Over the marble-topped table in the café, he told her that a letter had come inviting him to join an expedition, organized by the French Government, to excavate some Haktite ruins in Persia. From the point of view of an Assyriologist it was a flattering offer; they had selected him as the most eminent American in that department. But it would be a three or four years' undertaking in one of the most inaccessible corners of the globe. They would probably get mail no oftener than two or three times a year. And after all he was more interested in the thoughts of live men than in mummies and cuneiform inscriptions. It would stop his work on philosophy.

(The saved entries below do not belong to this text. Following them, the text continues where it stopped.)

import Mathlib
import HarnessLib
import Summits.CriticalPhenomena.SAWScalingLimit.Theses.SAWRenewalTightness
import Summits.CriticalPhenomena.SAWScalingLimit.Theorems.SAWRenewalTightnessShellCrossingBoundTravCount
import Summits.CriticalPhenomena.SAWScalingLimit.Theorems.SAWRenewalTightnessShellCrossingBoundSocketedEnlargement
import Summits.CriticalPhenomena.SAWScalingLimit.Theorems.SAWRenewalTightnessShellCrossingBoundSocketTransfer
import Summits.CriticalPhenomena.SAWScalingLimit.Theorems.ShellCrossingBound.Negative.UniformThresholdFalse
import Summits.CriticalPhenomena.SAWScalingLimit.Theorems.ShellCrossingBound.Negative.OfEventualTight
import Literature.Probability.RandomPlanarGeometry.CurveTortuosity
import Literature.Probability.RandomPlanarGeometry.PinchUnionBound
import Literature.Probability.RandomPlanarGeometry.SAWRestrictionCovariance
import Summits.Ventures.QEDPrecision.BubbleChains.DoubleBubbleReduction
import Literature.MathematicalPhysics.QuantumFieldTheory.KaptariLashkevichSolovtsova2025.SixthOrderVPInsertions

/-!
# Sixth-order double bubble, II: `vpChain 2 1 = −943/324 − 4π²/135 + (8/3) ζ(3)` (kernel theorem)

HONEST FRAMING: independent recomputation; certified where stated, statistical where stated; no new-physics claim.

Cell `pub-qed`, unit `pub-qed-lit`. MAIN RESULT `vpChain_two_one : vpChain 2 1 = vp6DoubleBubble`: the equal-mass
two-insertion coefficient of Jegerlehner's sequential-insertion representation [cite: Jegerlehner2017, eq. (3.153)],
`∫₀¹ (1−x) (−Π₂(s_x))² dx` (`Jegerlehner2017.vpChain 2 1`), equals the printed closed form
`−943/324 − 4π²/135 + (8/3)ζ(3)` [cite: SolovtsovaLashkevichKaptari2022, eq. (lim1)] (orig. Mignaco–Remiddi 1969),
typed in the tree as `KaptariLashkevichSolovtsova2025.vp6DoubleBubble`. The published derivations use dispersion
relations / Mellin–Barnes representations; this formalisation takes an elementary road (Route D of the cell):
stage 4 (`elem_pow2_identity`, `tendsto_elem_pow2`): the elementary part of the exact reduction
(`DoubleBubbleReduction.lean`) tends to `−347/162` as `ε → 0⁺` — the poles `ε^{−j}` cancel against the Taylor
polynomial of `log(1−ε)`, the remainder is controlled by `Real.abs_log_sub_add_sum_range_le`; stage 5
(`vpChain_2_one_eq`): `ε → 0⁺` in the reduction (`tendsto_integral_left`, uniqueness of limits), then the six kept
masters take their values from `LogPowerIntegrals.lean` (`ζ(2) = π²/6` is `LaportaRemiddi1996.zeta_two`).
For n = 2 this removes the qualifier 'closed form taken from print, not Lean-proved' on the cell's bubble-chain
comparisons (`Certificates/UniversalBubbleChainEnclosures.lean`); n = 3 (`a8GroupIaClosedForm`) and n = 4
(`a1TenSetIaClosedForm`) are the same road with masters up to `log⁴`. No definitions; zero `kit` compute.
-/

noncomputable section

open Real Set MeasureTheory intervalIntegral Filter Topology

namespace Summit.Ventures.QEDPrecision.BubbleChains

open Literature.MathematicalPhysics.QuantumFieldTheory.Jegerlehner2017
  (piOneLoop sX vpChain neg_piOneLoop_sX_eq neg_piOneLoop_sX_bounds
      vpChain_one_eq_integral_closedKernel)
open Literature.MathematicalPhysics.QuantumFieldTheory.LaportaRemiddi1996 (zeta zeta_two)
open Literature.MathematicalPhysics.QuantumFieldTheory.KaptariLashkevichSolovtsova2025
    (vp6DoubleBubble)
import Mathlib
import Literature.Computability.AlgebraicComplexity.PlethysmStability
import Literature.Computability.AlgebraicComplexity.GCTObstructions
import HarnessLib

/-!
# Twist positivity, I: the word-model Hermitian form on `ℂ[Sym^n]_d` — positivity, adjointness, and
# diagonal rescalings (crux `ValuativeGCT.ValuativeFlip`, stmt-ValiantsHypothesis-12624; wall-breaker k12 gen 1,
# axis "representation-stability transfer between `m` and `m + 1`"; helper file `--supports`)

The INHERITANCE HALF OF BLMW 2011 PROBLEM 6.10 (`mult_{λ+(sδ)} ℂ[Δ(x^s g)] ≥ mult_λ ℂ[Δ(g)]` for every inner
form `g` and every padding `s`) is proved in this three-file series by a POSITIVITY argument ("the unitary
trick"): a positive-definite rescaling of the (G-stable) ideal of an orbit closure cannot contain more
highest-weight vectors than the ideal itself.  This first file supplies the Hermitian structure, transported from
the word model `Sym^d Sym^n V ⊆ ⊗^{dn} V` of the tree (`wordOfForm`, `wordOfForm_coordSubst`, BIP §4 (4.1)):
* the form `⟨F, G⟩ = ∑_w conj(Φ F w) · Φ G w` (`Φ = wordOfForm ρ n d`), positive definite on forms of degree `d`
  (injectivity of the polarisation, `eq_of_wordOfForm_eq`);
* a diagonal rescaling `tw = aeval (e ↦ a_e X_e)` by positive integers acts diagonally on the word model
  (`tp_wordOfForm_twist`: `Φ(tw F)(w) = τ(w) Φ(F)(w)`, `τ(w) > 0`), hence `⟨tw F, F⟩ = 0 ⇒ F = 0`
  (`tp_eq_zero_of_form_twist_eq_zero`) — the registered stub of this file is the coefficient formula
  `tp_coeff_twist`;
* ADJOINTNESS of the `GL`-action: `⟨b·F, G⟩ = ⟨F, b^♯·G⟩` with `b^♯ ∈ GL` built from the conjugate transpose
  (`tp_form_adjoint`; the Kronecker power of `g^H` is the conjugate transpose of that of `g`).

Sources: BLMW, SIAM J. Comput. 40 (2011) §6.4 Problem 6.10; Bürgisser–Ikenmeyer–Panova, J. AMS 32 (2019) §4 (4.1);
Weyl's unitary trick (Fulton–Harris §9.3); this seat's `Cruxes/ValuativeFlip/TwistPositivityK12G1.md`.
-/

set_option linter.dupNamespace false

namespace Summit.ValiantsHypothesis.ValiantsHypothesis.Theorems.ValuativeFlip

open scoped BigOperators Matrix ComplexConjugate
open MvPolynomial
open Literature.NumberTheory.DiophantineGeometry
open Literature.Computability.AlgebraicComplexity

noncomputable section

variable {σ : Type*} [Fintype σ] [LinearOrder σ] {M n d : ℕ}

/-- The coefficients of a diagonally rescaled polynomial: if `tw = aeval (e ↦ t_e X_e)` then
`coeff_s (tw F) = (∏_e t_e^{s_e}) · coeff_s F`. [folklore] -/
theorem tp_coeff_twist {ι : Type*} (t : ι → ℂ) (F : MvPolynomial ι ℂ) (s : ι →₀ ℕ) :
    coeff s (aeval (fun e => C (t e) * X e) F) = (s.prod fun e k => t e ^ k) * coeff s F := by
  classical
  induction F using MvPolynomial.induction_on' with
  | monomial u a =>
    rw [aeval_monomial, coeff_monomial]
    have hprod : (u.prod fun e k => (C (t e) * X e : MvPolynomial ι ℂ) ^ k) =
        C (u.prod fun e k => t e ^ k) * monomial u 1 := by
      rw [Finsupp.prod, Finsupp.prod, map_prod, monomial_eq, C_1, one_mul, Finsupp.prod,
        ← Finset.prod_mul_distrib]
      refine Finset.prod_congr rfl fun e _ => ?_
      rw [mul_pow, map_pow]
    rw [hprod, Algebra.algebraMap_eq_smul_one, smul_mul_assoc, one_mul, coeff_smul, coeff_C_mul,
      coeff_monomial, smul_eq_mul]
    split_ifs with h
    · subst h; ring
    · ring
  | add p q hp hq => rw [map_add, coeff_add, coeff_add, hp, hq, mul_add]

/-- `wordOfForm` is additive. [folklore] -/
theorem tp_wordOfForm_add (ρ : Fin M ≃ σ) (F G : MvPolynomial (DegIdx σ n) ℂ) :
    wordOfForm ρ n d (F + G) = wordOfForm ρ n d F + wordOfForm ρ n d G := by
  funext w
  rw [Pi.add_apply, wordOfForm_apply, wordOfForm_apply, wordOfForm_apply, ← polarizeLin_apply,
    ← polarizeLin_apply, ← polarizeLin_apply, map_add, Pi.add_apply]

/-- `wordOfForm 0 = 0`. [folklore] -/
theorem tp_wordOfForm_zero (ρ : Fin M ≃ σ) : wordOfForm ρ n d (0 : MvPolynomial (DegIdx σ n) ℂ) = 0 := by
  funext w
  rw [wordOfForm_apply, ← polarizeLin_apply, map_zero]
  rfl

/-- **A diagonal rescaling acts diagonally on the word model**: `Φ(tw F)(w) = τ(w) · Φ(F)(w)` with
`τ(w) = ∏_e t_e^{s(w)_e}`, `s(w)` the exponent pattern of the contents of the blocks of `w`. [folklore] -/
theorem tp_wordOfForm_twist (ρ : Fin M ≃ σ) (t : DegIdx σ n → ℂ) (F : MvPolynomial (DegIdx σ n) ℂ)
    (w : Word M (d * n)) :
    wordOfForm ρ n d (aeval (fun e => C (t e) * X e) F) w =
      ((wordExp fun r : Fin d => (⟨wordExp fun p : Fin n => ρ (w (finProdFinEquiv (r, p))),
          mem_degMonomials_iff.mpr (degree_wordExp _)⟩ : DegIdx σ n)).prod fun e k => t e ^ k) *
        wordOfForm ρ n d F w := by
  rw [wordOfForm_apply, wordOfForm_apply, polarize, polarize, arrOf, arrOf, tp_coeff_twist, mul_div_assoc]

/-- **Positivity of the word-model form against a positive rescaling.** For `F` a form of degree `d`
and `tw = aeval (e ↦ a_e X_e)` with positive integers `a_e`: if `∑_w conj(Φ(tw F)(w)) Φ(F)(w) = 0`
then `F = 0` (each term is `τ(w) |Φ(F)(w)|²` with `τ(w) > 0`, and `Φ` is injective on forms). [folklore] -/
theorem tp_eq_zero_of_form_twist_eq_zero (ρ : Fin M ≃ σ) (a : DegIdx σ n → ℕ) (ha : ∀ e, 0 < a e)
    {F : MvPolynomial (DegIdx σ n) ℂ} (hF : F.IsHomogeneous d)
    (h : ∑ w : Word M (d * n), conj (wordOfForm ρ n d (aeval (fun e => C ((a e : ℕ) : ℂ) * X e) F) w) *
      wordOfForm ρ n d F w = 0) : F = 0 := by
  -- the positive weights `c w = ∏_e a_e^{s(w)_e}`
  let s : Word M (d * n) → (DegIdx σ n →₀ ℕ) := fun w =>
    wordExp fun r : Fin d => (⟨wordExp fun p : Fin n => ρ (w (finProdFinEquiv (r, p))),
      mem_degMonomials_iff.mpr (degree_wordExp _)⟩ : DegIdx σ n)
  let c : Word M (d * n) → ℕ := fun w => (s w).prod fun e k => a e ^ k
  have hc : ∀ w, 0 < c w := fun w => by
    change 0 < (s w).prod fun e k => a e ^ k
    rw [Finsupp.prod]
    exact Finset.prod_pos fun e _ => pow_pos (ha e) _
  have hcast : ∀ w, ((s w).prod fun e k => ((a e : ℕ) : ℂ) ^ k) = ((c w : ℕ) : ℂ) := fun w => by
    change _ = ((((s w).prod fun e k => a e ^ k) : ℕ) : ℂ)
    rw [Finsupp.prod, Finsupp.prod]
    push_cast
    rfl
  -- each term is `c w · |Φ F w|²`
  have hterm : ∀ w : Word M (d * n),
      conj (wordOfForm ρ n d (aeval (fun e => C ((a e : ℕ) : ℂ) * X e) F) w) * wordOfForm ρ n d F w =
        (((c w : ℝ) * Complex.normSq (wordOfForm ρ n d F w) : ℝ) : ℂ) := by
    intro w
    rw [tp_wordOfForm_twist]
    change conj (((s w).prod fun e k => ((a e : ℕ) : ℂ) ^ k) * wordOfForm ρ n d F w) * wordOfForm ρ n d F w = _
    rw [hcast, map_mul, Complex.conj_natCast, mul_assoc, mul_comm (conj (wordOfForm ρ n d F w)),
      Complex.mul_conj]
    push_cast
    rfl
  have hsum : (((∑ w : Word M (d * n), (c w : ℝ) * Complex.normSq (wordOfForm ρ n d F w) : ℝ)) : ℂ) = 0 := by
    rw [← h]
    push_cast
    refine Finset.sum_congr rfl fun w _ => ?_
    rw [hterm w]
    push_cast
    rfl
  have hsum' : ∑ w : Word M (d * n), (c w : ℝ) * Complex.normSq (wordOfForm ρ n d F w) = 0 := by
    exact_mod_cast hsum
  have hnonneg : ∀ w ∈ (Finset.univ : Finset (Word M (d * n))),
      0 ≤ (c w : ℝ) * Complex.normSq (wordOfForm ρ n d F w) := fun w _ =>
    mul_nonneg (Nat.cast_nonneg _) (Complex.normSq_nonneg _)
  have hzero := (Finset.sum_eq_zero_iff_of_nonneg hnonneg).mp hsum'
  have hwz : wordOfForm ρ n d F = 0 := by
    funext w
    have hw := hzero w (Finset.mem_univ w)
    rcases mul_eq_zero.mp hw with h0 | h0
    · exfalso
      exact absurd h0 (by exact_mod_cast (hc w).ne')
    · exact Complex.normSq_eq_zero.mp h0
  exact eq_of_wordOfForm_eq ρ hF (isHomogeneous_zero _ _ d) (by rw [hwz, tp_wordOfForm_zero])

/-- **Adjointness of the action for the word-model form**: `⟨b·F, G⟩ = ⟨F, b^♯·G⟩` where, for
`b = ρ (g⁻¹)ᵀ ρ⁻¹`, `b^♯ = ρ ((g^H)⁻¹)ᵀ ρ⁻¹` with `g^H` the conjugate transpose (the Kronecker power of
`g^H` is the conjugate transpose of the Kronecker power of `g`). [folklore] -/
theorem tp_form_adjoint (ρ : Fin M ≃ σ) {g g' : GL (Fin M) ℂ}
    (hg' : (g' : Matrix (Fin M) (Fin M) ℂ) = (g : Matrix (Fin M) (Fin M) ℂ)ᴴ)
    {F G : MvPolynomial (DegIdx σ n) ℂ} (hF : F.IsHomogeneous d) (hG : G.IsHomogeneous d) :
    ∑ w : Word M (d * n), conj (wordOfForm ρ n d (coordSubst n (glReindexTransposeInv ρ g) F) w) *
        wordOfForm ρ n d G w =
      ∑ w : Word M (d * n), conj (wordOfForm ρ n d F w) *
        wordOfForm ρ n d (coordSubst n (glReindexTransposeInv ρ g') G) w := by
  rw [wordOfForm_coordSubst ρ g hF, wordOfForm_coordSubst ρ g' hG]
  simp only [wordRep_apply, map_sum, map_mul, map_prod, Finset.sum_mul, Finset.mul_sum, hg',
    Matrix.conjTranspose_apply, Complex.star_def]
  rw [Finset.sum_comm]
  refine Finset.sum_congr rfl fun a _ => Finset.sum_congr rfl fun b _ => ?_
  ring

/-- The conjugate transpose of an invertible complex matrix, as an element of `GL`. [folklore] -/
theorem tp_exists_conjTranspose (g : GL (Fin M) ℂ) :
    ∃ g' : GL (Fin M) ℂ, (g' : Matrix (Fin M) (Fin M) ℂ) = (g : Matrix (Fin M) (Fin M) ℂ)ᴴ := by
  have hdet : ((g : Matrix (Fin M) (Fin M) ℂ)ᴴ).det ≠ 0 := by
    rw [Matrix.det_conjTranspose]
    exact star_ne_zero.mpr (Matrix.isUnits_det_units g).ne_zero
  exact ⟨Matrix.GeneralLinearGroup.mkOfDetNeZero _ hdet, by rw [Matrix.GeneralLinearGroup.val_mkOfDetNeZero]⟩

/-- Every `b ∈ GL σ ℂ` is `ρ (g⁻¹)ᵀ ρ⁻¹` for `g = ρ⁻¹ (b⁻¹)ᵀ ρ`. [folklore] -/
theorem tp_exists_glReindexTransposeInv (ρ : Fin M ≃ σ) (b : GL σ ℂ) :
    ∃ g : GL (Fin M) ℂ, glReindexTransposeInv ρ g = b :=
  ⟨glReindexTransposeInv ρ.symm b, glReindexTransposeInv_glReindexTransposeInv_symm ρ b⟩

/-- The trivial rescaling is the identity. [folklore] -/
theorem tp_twist_one {ι : Type*} (F : MvPolynomial ι ℂ) :
    aeval (fun e : ι => C (((1 : ℕ) : ℕ) : ℂ) * X e) F = F := by
  have h : (fun e : ι => C (((1 : ℕ) : ℕ) : ℂ) * X e) = X := by
    funext e; rw [Nat.cast_one, C_1, one_mul]
  rw [h, aeval_X_left, AlgHom.id_apply]

/-- A diagonal rescaling preserves homogeneity. [folklore] -/
theorem tp_isHomogeneous_twist {ι : Type*} (t : ι → ℂ) {F : MvPolynomial ι ℂ} {D : ℕ}
    (hF : F.IsHomogeneous D) : (aeval (fun e : ι => C (t e) * X e) F).IsHomogeneous D := by
  have h := hF.aeval (fun e : ι => C (t e) * X e) (fun e => (isHomogeneous_X ℂ e).C_mul (t e))
  rwa [one_mul] at h

/-- `wordOfForm` as a `ℂ`-linear map (for `map_sum`). [folklore] -/
theorem tp_exists_wordOfFormLin (ρ : Fin M ≃ σ) (n d : ℕ) :
    ∃ WL : MvPolynomial (DegIdx σ n) ℂ →ₗ[ℂ] (Word M (d * n) → ℂ), ∀ F, WL F = wordOfForm ρ n d F :=
  ⟨{ toFun := wordOfForm ρ n d
     map_add' := tp_wordOfForm_add ρ
     map_smul' := fun c F => wordOfForm_smul ρ c F }, fun _ => rfl⟩

end

end Summit.ValiantsHypothesis.ValiantsHypothesis.Theorems.ValuativeFlip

"In fact, Mabel," he ended, "there is only one thing that makes me think of accepting. I can't stand this. I don't want to bring up the forbidden subject. But I'm tired – worn out – with hiding it. If I stay here in New York, I'm sure to – bore you."
He tried to smile lightly, but it was not much better than the smile with which we ask the dentist if it is going to hurt. Mabel dug about in her café parfait for a moment without replying. She understood all the things he had not said. At last she did the unselfish, the kindly thing, which, if she had been a man, she would have done long before. She sent him away.
"It looks to me like a great opportunity. It isn't only an honor for past achievements, but a chance for new and greater ones. Sometimes I poke fun at your Synthetic Philosophy, but seriously I don't think it is as big a thing as your Assyriology. Whether you like it or not the Fates have given you a talent for that. Your wanting to do something else – write philosophy – always seems to me like a great violinist who wants to be a jockey or chauffeur. You're really at the very top as an Assyriologist. It's not only me – but most of your friends – think you have more talent for that. I think you'd best accept it."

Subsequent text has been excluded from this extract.